» What the exercise asks:
Below are records; quote them exactly from the first line through the line that contains "X2c stays CONSTRUCTION-SHAPED;".

-- Material for this exercise follows --

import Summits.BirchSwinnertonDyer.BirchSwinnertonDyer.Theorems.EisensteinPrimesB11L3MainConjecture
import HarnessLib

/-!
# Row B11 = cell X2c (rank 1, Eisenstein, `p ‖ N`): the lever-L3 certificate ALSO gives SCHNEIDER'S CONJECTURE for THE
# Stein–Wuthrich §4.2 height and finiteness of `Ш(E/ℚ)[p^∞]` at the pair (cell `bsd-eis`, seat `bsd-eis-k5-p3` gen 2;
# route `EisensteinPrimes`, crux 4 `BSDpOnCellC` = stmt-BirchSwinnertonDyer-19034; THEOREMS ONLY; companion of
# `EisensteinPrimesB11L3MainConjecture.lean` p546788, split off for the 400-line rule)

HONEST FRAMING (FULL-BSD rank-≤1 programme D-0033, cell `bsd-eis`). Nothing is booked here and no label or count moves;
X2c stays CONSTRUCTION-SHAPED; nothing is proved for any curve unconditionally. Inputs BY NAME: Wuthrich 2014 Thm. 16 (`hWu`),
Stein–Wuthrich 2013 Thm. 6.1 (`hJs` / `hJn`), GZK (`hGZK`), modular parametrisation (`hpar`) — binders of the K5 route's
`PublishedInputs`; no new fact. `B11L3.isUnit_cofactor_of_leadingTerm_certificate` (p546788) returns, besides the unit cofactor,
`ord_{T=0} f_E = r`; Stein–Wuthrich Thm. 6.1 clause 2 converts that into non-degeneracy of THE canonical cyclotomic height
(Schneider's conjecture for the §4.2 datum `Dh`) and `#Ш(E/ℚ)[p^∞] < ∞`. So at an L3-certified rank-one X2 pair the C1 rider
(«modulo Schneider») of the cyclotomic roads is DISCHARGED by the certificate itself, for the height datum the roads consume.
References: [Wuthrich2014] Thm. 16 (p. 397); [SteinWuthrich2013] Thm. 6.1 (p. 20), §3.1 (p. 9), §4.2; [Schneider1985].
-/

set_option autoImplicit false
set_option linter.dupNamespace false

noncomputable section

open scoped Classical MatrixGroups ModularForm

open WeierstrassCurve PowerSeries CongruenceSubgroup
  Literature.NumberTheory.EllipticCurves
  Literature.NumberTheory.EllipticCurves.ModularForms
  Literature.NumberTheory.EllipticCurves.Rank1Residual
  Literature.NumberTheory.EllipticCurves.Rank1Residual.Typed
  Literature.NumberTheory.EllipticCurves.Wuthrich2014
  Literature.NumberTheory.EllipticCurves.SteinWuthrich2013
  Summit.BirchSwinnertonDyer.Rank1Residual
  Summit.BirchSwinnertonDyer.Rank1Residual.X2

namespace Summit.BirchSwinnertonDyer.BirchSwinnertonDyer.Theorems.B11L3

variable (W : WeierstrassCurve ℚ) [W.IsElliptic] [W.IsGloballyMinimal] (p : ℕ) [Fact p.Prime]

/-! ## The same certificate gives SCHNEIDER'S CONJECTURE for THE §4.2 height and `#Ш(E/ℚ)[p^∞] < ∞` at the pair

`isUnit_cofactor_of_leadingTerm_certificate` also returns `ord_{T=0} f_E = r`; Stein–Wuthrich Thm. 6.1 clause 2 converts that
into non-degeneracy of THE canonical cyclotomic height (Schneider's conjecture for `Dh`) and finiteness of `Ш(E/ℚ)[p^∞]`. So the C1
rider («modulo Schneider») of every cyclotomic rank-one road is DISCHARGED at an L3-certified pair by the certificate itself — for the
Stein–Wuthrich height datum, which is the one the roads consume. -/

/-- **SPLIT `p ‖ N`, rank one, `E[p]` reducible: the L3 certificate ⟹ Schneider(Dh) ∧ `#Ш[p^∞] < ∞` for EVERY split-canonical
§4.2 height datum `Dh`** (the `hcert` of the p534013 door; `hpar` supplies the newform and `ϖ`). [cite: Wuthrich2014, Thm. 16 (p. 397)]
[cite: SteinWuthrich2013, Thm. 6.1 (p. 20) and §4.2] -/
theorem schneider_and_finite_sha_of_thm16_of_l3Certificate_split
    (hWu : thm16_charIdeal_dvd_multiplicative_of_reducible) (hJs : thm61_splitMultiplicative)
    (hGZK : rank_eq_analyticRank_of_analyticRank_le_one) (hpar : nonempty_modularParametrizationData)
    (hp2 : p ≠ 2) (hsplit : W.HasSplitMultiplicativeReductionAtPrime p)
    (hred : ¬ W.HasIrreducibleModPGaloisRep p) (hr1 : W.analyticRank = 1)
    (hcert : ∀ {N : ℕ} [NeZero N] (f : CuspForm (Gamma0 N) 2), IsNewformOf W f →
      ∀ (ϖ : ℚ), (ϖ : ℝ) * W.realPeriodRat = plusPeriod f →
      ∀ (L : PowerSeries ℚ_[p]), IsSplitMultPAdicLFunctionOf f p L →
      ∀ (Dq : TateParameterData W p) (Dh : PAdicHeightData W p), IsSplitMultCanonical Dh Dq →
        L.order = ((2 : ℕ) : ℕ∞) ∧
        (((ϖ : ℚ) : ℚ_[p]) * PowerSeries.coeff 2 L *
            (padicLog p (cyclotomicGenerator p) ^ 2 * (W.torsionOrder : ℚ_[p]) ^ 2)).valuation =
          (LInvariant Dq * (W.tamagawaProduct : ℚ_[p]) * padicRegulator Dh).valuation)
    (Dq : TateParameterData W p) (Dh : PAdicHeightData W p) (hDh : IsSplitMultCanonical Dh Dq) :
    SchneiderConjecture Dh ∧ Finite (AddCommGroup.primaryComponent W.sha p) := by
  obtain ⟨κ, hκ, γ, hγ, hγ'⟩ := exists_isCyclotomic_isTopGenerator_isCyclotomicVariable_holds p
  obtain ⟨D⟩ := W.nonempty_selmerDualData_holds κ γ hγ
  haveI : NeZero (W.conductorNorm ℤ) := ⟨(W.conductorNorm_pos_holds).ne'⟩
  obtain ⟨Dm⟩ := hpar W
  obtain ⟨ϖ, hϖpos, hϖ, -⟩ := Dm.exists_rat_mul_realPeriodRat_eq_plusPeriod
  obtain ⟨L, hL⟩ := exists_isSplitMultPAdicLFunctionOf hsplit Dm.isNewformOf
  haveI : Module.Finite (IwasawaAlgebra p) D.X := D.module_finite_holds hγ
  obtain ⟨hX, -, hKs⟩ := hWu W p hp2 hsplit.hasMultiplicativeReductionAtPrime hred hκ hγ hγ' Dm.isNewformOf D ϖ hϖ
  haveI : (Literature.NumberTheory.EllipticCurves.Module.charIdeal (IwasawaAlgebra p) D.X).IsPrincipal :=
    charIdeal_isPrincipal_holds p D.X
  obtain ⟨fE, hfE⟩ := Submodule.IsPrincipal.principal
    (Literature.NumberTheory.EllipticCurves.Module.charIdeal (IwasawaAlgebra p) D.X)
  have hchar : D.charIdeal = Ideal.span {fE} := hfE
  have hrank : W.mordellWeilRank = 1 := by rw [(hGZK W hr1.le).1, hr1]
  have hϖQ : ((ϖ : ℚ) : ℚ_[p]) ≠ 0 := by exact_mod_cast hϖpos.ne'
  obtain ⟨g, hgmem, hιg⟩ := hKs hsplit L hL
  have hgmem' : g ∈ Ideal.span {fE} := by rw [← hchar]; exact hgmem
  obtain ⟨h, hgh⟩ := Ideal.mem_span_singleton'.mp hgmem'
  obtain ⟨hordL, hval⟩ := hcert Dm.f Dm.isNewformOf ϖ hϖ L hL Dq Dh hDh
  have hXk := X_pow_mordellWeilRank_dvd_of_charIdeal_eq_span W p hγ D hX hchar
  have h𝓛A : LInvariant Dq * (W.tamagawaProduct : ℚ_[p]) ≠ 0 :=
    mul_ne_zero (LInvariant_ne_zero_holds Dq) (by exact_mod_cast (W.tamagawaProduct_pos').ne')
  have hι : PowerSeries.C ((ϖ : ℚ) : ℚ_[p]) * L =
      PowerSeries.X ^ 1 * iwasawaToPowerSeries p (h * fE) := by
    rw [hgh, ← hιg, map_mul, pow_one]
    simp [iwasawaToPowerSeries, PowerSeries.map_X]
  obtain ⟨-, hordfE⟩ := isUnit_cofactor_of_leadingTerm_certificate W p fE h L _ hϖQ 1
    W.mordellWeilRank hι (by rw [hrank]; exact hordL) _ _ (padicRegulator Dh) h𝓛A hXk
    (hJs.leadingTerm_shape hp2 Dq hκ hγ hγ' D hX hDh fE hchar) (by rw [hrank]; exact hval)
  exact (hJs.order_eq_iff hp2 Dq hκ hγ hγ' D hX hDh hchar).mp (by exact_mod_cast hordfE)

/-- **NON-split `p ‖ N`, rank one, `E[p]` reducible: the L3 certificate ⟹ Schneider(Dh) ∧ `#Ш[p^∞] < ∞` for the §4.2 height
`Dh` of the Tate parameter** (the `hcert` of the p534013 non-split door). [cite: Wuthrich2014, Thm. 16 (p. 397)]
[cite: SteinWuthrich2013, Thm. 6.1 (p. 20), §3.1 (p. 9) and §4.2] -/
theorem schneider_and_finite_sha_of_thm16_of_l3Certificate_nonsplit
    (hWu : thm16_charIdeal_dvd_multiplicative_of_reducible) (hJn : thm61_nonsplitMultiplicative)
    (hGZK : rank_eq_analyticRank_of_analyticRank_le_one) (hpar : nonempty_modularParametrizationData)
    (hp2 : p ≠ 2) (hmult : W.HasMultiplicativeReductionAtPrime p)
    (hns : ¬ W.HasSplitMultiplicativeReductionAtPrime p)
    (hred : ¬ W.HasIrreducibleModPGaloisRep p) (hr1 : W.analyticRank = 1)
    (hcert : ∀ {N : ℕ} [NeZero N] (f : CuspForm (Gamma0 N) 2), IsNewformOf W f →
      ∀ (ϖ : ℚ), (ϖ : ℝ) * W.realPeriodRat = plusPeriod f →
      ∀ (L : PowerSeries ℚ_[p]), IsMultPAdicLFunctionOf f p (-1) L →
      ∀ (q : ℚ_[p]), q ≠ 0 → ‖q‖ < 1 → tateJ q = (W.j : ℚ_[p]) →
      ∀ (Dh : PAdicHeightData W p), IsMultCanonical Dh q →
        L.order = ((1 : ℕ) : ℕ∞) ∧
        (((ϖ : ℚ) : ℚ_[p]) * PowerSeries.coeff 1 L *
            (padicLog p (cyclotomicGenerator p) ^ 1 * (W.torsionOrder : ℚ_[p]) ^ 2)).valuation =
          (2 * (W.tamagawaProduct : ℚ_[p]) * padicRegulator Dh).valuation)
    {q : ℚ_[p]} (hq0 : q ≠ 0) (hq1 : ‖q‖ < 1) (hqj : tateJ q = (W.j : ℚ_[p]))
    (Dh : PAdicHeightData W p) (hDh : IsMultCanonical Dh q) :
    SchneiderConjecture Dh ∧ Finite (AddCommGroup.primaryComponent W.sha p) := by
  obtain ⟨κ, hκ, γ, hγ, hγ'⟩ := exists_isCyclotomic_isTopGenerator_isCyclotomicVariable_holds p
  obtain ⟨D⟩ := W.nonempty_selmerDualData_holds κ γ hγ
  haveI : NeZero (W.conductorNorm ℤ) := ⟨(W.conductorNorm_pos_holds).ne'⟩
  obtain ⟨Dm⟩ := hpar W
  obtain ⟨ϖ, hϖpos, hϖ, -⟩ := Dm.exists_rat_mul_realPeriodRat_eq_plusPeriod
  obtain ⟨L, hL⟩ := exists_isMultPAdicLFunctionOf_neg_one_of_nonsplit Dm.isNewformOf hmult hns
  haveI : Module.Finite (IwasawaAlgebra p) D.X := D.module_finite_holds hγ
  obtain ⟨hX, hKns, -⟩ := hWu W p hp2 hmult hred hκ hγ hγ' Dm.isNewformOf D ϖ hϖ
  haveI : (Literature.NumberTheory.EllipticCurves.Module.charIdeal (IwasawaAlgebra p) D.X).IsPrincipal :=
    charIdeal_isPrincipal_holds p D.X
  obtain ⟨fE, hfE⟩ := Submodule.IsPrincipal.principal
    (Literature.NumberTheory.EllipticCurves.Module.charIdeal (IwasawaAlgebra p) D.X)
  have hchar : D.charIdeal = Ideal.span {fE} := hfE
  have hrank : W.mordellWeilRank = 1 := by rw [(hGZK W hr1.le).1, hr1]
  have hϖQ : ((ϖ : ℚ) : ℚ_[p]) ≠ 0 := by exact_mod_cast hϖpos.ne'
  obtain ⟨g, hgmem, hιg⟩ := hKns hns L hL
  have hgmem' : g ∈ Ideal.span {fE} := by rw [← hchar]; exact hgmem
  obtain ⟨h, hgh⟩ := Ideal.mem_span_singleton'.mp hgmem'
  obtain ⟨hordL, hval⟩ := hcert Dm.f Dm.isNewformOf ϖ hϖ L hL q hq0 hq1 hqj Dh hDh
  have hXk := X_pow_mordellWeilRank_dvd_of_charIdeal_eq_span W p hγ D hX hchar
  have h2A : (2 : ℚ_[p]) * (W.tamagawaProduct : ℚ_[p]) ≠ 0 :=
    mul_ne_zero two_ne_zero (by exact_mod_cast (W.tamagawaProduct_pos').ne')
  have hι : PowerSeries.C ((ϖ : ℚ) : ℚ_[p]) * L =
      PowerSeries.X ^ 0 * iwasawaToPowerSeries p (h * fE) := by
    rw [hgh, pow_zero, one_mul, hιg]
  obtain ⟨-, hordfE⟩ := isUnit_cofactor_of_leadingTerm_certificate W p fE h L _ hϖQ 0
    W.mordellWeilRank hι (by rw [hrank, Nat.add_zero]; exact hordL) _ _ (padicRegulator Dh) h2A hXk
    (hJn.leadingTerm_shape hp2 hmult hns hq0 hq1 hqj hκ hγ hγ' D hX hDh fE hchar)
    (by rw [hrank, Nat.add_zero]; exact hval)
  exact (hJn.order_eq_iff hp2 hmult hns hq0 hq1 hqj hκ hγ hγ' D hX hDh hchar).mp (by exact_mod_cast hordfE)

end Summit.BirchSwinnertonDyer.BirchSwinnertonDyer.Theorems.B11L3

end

-- Material for this exercise concluded --

» Answer for the task:
import Summits.BirchSwinnertonDyer.BirchSwinnertonDyer.Theorems.EisensteinPrimesB11L3MainConjecture
import HarnessLib

/-!
# Row B11 = cell X2c (rank 1, Eisenstein, `p ‖ N`): the lever-L3 certificate ALSO gives SCHNEIDER'S CONJECTURE for THE
# Stein–Wuthrich §4.2 height and finiteness of `Ш(E/ℚ)[p^∞]` at the pair (cell `bsd-eis`, seat `bsd-eis-k5-p3` gen 2;
# route `EisensteinPrimes`, crux 4 `BSDpOnCellC` = stmt-BirchSwinnertonDyer-19034; THEOREMS ONLY; companion of
# `EisensteinPrimesB11L3MainConjecture.lean` p546788, split off for the 400-line rule)

HONEST FRAMING (FULL-BSD rank-≤1 programme D-0033, cell `bsd-eis`). Nothing is booked here and no label or count moves;
X2c stays CONSTRUCTION-SHAPED; nothing is proved for any curve unconditionally. Inputs BY NAME: Wuthrich 2014 Thm. 16 (`hWu`),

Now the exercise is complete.